## Problem requirements
Write out exactly the lines below that run from the one containing "every imaginary quadratic" through the one containing "sharpening the tree's", both included, with no other lines.

## Supplied entries
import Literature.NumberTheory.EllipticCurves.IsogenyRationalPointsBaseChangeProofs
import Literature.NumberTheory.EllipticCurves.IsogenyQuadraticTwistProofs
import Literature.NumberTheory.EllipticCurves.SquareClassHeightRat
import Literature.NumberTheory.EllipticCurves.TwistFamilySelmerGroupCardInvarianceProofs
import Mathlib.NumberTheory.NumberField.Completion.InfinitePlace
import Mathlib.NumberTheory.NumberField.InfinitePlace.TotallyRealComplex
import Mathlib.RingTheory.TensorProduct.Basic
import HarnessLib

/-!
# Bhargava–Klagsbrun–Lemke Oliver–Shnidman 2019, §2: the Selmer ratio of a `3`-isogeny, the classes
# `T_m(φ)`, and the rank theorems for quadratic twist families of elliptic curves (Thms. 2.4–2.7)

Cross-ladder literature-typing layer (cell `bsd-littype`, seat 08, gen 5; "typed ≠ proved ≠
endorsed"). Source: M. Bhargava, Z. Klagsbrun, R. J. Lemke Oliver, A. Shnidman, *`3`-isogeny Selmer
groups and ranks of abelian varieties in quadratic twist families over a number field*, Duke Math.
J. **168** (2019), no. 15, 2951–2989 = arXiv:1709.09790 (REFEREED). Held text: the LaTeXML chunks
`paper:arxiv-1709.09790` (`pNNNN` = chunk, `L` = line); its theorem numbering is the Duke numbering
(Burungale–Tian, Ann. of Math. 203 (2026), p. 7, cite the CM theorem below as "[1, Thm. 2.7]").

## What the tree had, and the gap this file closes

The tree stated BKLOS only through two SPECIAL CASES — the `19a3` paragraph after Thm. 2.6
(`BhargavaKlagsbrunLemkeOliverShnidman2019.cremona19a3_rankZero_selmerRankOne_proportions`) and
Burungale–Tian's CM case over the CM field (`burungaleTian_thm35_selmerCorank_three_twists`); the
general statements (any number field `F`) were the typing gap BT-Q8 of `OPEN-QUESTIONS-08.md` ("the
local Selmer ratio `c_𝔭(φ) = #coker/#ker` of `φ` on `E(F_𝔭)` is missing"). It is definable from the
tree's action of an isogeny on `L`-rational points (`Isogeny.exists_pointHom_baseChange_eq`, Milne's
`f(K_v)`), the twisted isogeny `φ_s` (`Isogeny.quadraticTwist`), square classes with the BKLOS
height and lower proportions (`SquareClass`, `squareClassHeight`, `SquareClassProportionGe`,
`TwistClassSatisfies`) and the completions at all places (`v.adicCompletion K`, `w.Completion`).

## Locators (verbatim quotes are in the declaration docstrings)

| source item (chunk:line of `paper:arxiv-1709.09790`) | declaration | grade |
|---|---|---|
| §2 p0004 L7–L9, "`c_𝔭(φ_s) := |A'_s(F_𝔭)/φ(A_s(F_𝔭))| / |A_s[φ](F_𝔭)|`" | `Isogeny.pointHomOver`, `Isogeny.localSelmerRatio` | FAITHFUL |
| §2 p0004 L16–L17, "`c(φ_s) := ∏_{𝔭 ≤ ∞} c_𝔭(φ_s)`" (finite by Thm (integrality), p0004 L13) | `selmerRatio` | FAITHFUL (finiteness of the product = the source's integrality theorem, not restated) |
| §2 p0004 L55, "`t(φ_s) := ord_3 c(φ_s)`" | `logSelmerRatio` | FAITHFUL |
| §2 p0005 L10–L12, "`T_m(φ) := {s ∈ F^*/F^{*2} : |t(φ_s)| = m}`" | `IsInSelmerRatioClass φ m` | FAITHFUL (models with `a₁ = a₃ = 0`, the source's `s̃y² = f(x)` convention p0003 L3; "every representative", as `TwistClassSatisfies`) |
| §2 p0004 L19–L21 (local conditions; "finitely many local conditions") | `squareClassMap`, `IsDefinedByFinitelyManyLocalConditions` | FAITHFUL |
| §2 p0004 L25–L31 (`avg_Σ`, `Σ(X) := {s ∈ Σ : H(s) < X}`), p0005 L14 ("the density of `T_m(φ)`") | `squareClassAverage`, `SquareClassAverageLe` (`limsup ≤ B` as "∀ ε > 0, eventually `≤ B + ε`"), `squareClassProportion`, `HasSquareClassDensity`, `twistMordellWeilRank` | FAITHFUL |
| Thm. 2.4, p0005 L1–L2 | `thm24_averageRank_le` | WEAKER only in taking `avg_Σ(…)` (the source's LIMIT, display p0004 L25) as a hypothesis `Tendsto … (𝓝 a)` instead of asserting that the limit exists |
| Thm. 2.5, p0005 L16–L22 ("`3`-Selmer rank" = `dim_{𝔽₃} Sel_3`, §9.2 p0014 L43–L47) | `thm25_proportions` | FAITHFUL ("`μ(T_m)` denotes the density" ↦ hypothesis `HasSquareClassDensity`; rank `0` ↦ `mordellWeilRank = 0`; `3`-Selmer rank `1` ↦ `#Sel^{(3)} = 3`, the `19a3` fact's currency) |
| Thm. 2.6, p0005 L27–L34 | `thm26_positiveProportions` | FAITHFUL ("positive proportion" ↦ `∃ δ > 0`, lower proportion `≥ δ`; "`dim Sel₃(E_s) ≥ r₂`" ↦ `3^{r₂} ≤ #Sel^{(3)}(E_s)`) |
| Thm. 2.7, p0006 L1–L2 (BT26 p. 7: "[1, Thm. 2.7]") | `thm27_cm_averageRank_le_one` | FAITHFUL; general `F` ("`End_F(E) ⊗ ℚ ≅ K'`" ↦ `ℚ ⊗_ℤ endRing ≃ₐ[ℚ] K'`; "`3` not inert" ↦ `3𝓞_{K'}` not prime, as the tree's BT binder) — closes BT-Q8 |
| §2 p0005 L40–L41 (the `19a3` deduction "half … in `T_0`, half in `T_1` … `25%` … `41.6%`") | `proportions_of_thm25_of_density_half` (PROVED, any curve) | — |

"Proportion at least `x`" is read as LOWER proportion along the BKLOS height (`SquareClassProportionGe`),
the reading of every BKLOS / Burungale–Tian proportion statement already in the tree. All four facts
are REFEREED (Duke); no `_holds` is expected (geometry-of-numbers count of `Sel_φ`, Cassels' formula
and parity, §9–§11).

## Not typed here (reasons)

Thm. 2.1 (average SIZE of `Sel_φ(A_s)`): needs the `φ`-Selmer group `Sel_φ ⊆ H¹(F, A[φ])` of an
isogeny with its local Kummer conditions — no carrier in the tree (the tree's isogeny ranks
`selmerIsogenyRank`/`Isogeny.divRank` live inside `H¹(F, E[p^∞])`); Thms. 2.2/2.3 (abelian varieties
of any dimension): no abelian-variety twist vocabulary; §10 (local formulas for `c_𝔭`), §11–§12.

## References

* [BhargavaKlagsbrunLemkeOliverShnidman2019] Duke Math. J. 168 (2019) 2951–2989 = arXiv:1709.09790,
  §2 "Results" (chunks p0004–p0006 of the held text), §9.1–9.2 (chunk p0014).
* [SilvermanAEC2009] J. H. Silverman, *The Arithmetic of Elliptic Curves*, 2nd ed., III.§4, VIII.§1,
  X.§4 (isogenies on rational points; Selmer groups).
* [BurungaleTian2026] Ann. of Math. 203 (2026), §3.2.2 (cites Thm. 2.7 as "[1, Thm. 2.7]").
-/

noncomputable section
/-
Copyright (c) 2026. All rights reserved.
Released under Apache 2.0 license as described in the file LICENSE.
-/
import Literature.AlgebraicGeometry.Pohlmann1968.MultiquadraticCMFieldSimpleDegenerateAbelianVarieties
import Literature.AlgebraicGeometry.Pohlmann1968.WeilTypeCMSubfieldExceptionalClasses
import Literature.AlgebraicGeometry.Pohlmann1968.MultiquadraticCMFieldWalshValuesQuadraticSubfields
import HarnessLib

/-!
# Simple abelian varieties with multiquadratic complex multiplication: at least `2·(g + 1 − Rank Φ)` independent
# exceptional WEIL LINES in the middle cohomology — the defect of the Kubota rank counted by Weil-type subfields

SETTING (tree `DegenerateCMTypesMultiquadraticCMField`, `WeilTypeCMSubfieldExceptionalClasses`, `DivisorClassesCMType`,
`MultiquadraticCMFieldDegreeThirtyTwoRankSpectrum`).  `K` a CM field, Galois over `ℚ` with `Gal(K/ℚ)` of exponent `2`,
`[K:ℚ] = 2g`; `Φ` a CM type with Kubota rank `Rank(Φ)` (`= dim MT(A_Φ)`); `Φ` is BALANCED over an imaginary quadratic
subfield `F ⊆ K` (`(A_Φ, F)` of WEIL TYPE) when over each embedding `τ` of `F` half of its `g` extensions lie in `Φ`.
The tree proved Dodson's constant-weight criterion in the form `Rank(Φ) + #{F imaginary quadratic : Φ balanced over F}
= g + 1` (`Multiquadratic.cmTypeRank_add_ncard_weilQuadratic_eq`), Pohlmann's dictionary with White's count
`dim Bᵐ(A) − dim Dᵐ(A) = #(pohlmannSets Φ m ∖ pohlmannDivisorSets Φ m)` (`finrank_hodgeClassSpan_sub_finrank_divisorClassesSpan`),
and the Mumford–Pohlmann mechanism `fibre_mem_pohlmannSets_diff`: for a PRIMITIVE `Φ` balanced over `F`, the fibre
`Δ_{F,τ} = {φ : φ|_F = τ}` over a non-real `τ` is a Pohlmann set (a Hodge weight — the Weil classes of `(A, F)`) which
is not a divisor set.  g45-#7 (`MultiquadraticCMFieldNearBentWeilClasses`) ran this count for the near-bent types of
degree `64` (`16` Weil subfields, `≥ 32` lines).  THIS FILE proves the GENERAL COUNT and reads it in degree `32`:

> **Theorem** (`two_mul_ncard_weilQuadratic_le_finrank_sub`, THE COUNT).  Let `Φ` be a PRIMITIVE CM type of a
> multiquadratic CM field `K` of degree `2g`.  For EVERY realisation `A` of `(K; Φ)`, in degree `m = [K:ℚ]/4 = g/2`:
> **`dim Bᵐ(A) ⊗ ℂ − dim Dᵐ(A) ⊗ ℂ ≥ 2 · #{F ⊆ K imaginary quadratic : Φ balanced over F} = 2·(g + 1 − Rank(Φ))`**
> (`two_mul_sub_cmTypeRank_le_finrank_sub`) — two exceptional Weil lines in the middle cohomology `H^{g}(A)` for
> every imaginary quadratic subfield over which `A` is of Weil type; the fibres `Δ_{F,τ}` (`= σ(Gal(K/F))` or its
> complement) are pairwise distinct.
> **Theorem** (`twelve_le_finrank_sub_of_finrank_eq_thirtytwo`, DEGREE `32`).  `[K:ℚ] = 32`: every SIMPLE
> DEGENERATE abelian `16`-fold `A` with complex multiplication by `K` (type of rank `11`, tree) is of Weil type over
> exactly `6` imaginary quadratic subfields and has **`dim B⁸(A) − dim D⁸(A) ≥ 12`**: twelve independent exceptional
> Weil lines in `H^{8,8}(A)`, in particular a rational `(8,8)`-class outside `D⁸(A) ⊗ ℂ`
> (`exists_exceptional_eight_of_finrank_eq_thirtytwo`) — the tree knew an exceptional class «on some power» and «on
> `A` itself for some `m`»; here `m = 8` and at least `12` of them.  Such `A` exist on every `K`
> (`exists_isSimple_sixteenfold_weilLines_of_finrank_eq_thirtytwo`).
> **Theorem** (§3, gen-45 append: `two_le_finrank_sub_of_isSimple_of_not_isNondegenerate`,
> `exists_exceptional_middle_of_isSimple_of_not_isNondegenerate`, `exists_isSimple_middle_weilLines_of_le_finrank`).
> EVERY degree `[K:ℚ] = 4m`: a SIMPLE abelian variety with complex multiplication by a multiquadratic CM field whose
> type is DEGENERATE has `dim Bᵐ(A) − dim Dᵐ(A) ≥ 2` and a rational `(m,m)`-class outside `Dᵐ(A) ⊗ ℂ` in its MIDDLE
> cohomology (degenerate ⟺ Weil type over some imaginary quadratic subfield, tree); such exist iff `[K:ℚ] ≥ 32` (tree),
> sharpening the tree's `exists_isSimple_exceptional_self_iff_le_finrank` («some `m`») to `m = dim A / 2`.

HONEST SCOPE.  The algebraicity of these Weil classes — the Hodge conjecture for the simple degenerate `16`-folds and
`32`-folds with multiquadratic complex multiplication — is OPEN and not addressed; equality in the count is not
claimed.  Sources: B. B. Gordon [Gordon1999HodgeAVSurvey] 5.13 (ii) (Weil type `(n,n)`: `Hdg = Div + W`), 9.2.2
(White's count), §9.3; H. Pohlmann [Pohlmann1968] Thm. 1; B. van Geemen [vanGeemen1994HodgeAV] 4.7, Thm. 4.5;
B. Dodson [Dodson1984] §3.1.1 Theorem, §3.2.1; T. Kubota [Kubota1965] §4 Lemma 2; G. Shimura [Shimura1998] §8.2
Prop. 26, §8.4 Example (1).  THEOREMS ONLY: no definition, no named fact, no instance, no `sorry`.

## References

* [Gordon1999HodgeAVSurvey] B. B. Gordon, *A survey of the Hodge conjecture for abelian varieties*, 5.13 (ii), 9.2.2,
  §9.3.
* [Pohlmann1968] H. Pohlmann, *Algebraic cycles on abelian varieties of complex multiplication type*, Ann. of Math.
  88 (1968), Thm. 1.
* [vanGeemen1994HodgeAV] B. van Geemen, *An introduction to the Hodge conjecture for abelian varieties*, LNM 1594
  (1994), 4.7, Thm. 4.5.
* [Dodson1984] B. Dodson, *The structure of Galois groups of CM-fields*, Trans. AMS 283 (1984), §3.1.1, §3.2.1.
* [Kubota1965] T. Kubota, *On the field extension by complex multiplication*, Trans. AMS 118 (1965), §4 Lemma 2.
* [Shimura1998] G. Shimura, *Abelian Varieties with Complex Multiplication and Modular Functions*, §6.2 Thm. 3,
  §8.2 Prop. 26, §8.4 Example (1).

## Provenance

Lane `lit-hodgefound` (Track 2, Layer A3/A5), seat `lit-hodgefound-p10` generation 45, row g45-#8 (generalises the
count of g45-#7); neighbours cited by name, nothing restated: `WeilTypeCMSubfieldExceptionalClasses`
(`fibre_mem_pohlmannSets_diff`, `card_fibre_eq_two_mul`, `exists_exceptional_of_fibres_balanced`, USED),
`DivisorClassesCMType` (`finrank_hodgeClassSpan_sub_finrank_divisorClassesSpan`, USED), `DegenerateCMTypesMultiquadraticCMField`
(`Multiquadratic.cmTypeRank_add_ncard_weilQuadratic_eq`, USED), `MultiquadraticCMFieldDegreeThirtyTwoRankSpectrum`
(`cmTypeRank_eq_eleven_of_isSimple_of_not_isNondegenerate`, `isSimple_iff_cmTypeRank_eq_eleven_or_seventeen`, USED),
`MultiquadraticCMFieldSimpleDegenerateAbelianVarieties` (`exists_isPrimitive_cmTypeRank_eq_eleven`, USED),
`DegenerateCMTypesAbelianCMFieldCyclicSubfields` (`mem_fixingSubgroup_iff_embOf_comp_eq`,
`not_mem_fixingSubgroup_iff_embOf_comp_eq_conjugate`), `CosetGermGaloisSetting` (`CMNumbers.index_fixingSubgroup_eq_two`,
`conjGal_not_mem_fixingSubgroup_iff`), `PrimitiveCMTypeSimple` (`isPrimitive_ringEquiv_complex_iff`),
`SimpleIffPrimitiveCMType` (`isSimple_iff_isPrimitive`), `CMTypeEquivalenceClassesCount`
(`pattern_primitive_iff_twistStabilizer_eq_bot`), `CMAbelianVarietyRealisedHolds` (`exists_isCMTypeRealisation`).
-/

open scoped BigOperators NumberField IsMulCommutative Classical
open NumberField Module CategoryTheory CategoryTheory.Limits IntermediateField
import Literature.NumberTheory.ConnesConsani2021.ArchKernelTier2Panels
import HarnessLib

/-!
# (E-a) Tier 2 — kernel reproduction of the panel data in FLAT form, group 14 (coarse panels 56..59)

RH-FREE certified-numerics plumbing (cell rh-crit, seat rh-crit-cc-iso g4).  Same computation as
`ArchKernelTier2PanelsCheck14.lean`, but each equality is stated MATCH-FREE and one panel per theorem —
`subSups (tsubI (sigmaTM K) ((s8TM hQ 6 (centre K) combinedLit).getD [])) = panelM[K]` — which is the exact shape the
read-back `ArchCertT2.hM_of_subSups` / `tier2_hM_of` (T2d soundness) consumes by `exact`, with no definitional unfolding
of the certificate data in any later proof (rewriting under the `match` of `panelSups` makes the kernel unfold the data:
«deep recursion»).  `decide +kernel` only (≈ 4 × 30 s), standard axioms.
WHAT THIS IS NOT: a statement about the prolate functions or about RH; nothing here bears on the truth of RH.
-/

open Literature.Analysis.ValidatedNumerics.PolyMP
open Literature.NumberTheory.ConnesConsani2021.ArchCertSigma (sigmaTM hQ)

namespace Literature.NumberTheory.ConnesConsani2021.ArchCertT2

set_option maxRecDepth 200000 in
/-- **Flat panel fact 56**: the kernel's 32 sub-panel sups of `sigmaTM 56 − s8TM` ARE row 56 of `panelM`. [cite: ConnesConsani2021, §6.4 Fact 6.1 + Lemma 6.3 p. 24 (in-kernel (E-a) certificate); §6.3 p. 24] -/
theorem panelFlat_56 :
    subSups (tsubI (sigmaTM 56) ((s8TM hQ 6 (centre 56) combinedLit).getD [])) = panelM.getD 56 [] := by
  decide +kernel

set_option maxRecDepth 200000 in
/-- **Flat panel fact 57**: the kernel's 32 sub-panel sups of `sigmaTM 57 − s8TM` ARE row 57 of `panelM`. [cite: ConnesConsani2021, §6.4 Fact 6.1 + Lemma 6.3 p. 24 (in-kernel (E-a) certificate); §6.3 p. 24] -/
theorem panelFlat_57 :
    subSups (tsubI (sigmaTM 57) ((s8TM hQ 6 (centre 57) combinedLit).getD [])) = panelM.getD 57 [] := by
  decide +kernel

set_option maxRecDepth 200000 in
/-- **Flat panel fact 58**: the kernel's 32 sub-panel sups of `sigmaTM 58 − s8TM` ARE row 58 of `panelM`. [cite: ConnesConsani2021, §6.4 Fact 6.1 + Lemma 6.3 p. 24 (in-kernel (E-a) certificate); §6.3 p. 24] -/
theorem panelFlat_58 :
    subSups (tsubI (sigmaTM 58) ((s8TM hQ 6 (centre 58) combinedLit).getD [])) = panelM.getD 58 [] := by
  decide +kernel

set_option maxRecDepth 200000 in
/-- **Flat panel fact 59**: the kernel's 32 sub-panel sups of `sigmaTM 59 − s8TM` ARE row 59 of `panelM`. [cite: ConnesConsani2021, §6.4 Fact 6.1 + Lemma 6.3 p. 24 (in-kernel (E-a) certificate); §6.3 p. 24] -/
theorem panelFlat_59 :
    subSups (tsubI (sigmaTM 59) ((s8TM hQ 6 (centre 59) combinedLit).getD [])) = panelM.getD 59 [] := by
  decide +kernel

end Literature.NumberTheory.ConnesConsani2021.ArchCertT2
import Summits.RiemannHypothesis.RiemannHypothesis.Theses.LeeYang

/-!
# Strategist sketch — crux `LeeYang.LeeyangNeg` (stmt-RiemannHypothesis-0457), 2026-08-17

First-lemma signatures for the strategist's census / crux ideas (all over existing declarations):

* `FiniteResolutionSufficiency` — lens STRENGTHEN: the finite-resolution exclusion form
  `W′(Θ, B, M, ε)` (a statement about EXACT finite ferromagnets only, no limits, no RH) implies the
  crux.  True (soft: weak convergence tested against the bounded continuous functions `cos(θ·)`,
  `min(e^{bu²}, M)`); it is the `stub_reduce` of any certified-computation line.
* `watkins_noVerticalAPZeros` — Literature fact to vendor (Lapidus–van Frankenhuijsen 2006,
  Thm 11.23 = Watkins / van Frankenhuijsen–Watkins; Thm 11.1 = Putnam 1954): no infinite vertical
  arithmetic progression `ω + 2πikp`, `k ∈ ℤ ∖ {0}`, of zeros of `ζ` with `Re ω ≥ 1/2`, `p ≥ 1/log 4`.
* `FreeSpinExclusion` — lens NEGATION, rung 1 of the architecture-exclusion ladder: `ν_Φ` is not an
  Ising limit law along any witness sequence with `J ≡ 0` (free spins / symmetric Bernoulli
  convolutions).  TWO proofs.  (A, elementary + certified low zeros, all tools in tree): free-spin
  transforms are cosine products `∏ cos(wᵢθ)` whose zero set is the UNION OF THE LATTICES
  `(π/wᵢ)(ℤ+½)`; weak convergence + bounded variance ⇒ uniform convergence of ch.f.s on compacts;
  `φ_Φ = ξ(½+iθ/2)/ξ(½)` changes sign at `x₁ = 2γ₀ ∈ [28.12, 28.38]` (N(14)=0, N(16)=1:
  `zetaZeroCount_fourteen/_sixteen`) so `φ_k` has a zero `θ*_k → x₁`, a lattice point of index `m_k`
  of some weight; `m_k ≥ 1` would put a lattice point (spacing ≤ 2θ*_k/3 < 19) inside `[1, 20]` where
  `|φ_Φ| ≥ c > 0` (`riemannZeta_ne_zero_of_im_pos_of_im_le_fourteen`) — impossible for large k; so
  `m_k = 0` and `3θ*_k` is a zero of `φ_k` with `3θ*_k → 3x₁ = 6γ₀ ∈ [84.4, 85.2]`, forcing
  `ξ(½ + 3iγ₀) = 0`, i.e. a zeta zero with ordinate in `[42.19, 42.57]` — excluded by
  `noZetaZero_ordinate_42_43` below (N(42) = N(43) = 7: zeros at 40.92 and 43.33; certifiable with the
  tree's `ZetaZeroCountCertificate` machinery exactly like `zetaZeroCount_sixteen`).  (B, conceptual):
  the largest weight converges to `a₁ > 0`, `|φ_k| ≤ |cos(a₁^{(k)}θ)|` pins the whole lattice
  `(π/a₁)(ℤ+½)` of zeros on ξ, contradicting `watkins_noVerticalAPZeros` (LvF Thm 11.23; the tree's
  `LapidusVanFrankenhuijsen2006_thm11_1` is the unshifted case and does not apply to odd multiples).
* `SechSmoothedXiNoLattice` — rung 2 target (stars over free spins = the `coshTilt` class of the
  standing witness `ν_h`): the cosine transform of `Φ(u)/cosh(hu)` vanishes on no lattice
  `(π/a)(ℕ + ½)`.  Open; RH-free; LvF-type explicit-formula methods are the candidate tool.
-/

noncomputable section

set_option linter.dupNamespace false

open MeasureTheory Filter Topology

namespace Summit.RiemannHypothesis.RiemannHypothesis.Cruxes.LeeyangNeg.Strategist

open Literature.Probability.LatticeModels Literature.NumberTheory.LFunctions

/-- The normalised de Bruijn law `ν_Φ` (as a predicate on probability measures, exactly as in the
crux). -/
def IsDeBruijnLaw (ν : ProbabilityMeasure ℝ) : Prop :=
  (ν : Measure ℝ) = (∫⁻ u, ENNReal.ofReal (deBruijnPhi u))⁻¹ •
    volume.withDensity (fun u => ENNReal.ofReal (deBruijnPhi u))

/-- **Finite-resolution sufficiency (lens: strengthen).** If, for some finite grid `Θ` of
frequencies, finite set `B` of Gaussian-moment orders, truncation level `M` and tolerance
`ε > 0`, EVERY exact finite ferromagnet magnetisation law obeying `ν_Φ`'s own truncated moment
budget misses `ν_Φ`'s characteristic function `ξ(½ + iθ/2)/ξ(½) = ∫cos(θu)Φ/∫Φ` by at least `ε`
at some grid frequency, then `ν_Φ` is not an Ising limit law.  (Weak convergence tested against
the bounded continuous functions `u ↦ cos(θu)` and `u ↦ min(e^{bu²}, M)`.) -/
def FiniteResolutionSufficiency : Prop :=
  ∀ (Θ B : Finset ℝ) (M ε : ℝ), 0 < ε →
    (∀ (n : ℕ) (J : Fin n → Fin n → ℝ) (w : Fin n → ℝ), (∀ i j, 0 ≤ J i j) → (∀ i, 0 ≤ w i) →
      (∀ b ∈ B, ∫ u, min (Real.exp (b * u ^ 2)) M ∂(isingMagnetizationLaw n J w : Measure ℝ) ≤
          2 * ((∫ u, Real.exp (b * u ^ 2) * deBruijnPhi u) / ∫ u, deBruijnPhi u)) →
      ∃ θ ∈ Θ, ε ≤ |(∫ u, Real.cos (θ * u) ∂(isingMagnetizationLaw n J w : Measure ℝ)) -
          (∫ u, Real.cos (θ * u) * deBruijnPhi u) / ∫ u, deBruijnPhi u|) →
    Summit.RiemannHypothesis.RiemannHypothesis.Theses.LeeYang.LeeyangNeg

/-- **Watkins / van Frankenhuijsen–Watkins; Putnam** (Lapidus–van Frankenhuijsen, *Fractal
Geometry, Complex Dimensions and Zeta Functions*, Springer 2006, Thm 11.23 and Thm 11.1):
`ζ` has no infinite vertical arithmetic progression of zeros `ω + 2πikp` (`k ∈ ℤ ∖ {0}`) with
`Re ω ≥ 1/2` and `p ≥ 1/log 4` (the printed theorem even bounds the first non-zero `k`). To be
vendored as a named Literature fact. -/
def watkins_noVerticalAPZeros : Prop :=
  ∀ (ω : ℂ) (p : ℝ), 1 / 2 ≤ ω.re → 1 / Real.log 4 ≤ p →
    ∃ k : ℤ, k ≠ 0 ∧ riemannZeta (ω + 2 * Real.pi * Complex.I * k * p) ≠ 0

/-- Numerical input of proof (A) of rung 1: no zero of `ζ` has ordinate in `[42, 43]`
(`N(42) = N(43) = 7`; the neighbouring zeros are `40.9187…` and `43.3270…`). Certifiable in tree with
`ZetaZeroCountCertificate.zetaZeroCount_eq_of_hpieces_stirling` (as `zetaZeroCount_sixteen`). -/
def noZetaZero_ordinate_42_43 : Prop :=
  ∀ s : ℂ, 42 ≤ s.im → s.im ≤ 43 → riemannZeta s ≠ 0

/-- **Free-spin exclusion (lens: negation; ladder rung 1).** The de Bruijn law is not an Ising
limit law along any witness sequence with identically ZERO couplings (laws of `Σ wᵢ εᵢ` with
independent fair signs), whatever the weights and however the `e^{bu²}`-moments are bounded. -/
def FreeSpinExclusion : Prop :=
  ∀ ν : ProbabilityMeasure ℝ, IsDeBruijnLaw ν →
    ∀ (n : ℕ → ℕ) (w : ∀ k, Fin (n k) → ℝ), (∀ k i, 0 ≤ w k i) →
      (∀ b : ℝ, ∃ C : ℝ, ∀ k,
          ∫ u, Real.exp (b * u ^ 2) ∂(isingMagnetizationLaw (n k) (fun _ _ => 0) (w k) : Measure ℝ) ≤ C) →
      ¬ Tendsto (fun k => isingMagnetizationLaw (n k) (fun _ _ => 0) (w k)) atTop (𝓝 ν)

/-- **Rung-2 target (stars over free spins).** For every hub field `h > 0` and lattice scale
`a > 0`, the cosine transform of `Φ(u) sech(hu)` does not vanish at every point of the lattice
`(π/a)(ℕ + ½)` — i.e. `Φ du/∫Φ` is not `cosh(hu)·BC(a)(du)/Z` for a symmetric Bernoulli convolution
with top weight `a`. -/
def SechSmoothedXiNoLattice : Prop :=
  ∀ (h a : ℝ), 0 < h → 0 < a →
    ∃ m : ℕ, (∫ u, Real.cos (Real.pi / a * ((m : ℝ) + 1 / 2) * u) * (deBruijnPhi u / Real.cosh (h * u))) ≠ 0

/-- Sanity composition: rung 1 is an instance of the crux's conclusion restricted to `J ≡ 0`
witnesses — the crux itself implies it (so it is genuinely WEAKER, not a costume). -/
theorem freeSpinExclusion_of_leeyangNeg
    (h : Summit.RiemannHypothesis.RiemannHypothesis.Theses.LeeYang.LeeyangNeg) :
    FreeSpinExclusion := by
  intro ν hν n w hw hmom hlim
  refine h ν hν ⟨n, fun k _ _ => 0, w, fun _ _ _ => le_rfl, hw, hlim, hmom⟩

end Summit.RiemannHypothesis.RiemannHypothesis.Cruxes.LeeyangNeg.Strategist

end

## Answer for the task
> every imaginary quadratic subfield over which `A` is of Weil type; the fibres `Δ_{F,τ}` (`= σ(Gal(K/F))` or its
> complement) are pairwise distinct.
> **Theorem** (`twelve_le_finrank_sub_of_finrank_eq_thirtytwo`, DEGREE `32`).  `[K:ℚ] = 32`: every SIMPLE
> DEGENERATE abelian `16`-fold `A` with complex multiplication by `K` (type of rank `11`, tree) is of Weil type over
> exactly `6` imaginary quadratic subfields and has **`dim B⁸(A) − dim D⁸(A) ≥ 12`**: twelve independent exceptional
> Weil lines in `H^{8,8}(A)`, in particular a rational `(8,8)`-class outside `D⁸(A) ⊗ ℂ`
> (`exists_exceptional_eight_of_finrank_eq_thirtytwo`) — the tree knew an exceptional class «on some power» and «on
> `A` itself for some `m`»; here `m = 8` and at least `12` of them.  Such `A` exist on every `K`
> (`exists_isSimple_sixteenfold_weilLines_of_finrank_eq_thirtytwo`).
> **Theorem** (§3, gen-45 append: `two_le_finrank_sub_of_isSimple_of_not_isNondegenerate`,
> `exists_exceptional_middle_of_isSimple_of_not_isNondegenerate`, `exists_isSimple_middle_weilLines_of_le_finrank`).
> EVERY degree `[K:ℚ] = 4m`: a SIMPLE abelian variety with complex multiplication by a multiquadratic CM field whose
> type is DEGENERATE has `dim Bᵐ(A) − dim Dᵐ(A) ≥ 2` and a rational `(m,m)`-class outside `Dᵐ(A) ⊗ ℂ` in its MIDDLE
> cohomology (degenerate ⟺ Weil type over some imaginary quadratic subfield, tree); such exist iff `[K:ℚ] ≥ 32` (tree),
> sharpening the tree's `exists_isSimple_exceptional_self_iff_le_finrank` («some `m`») to `m = dim A / 2`.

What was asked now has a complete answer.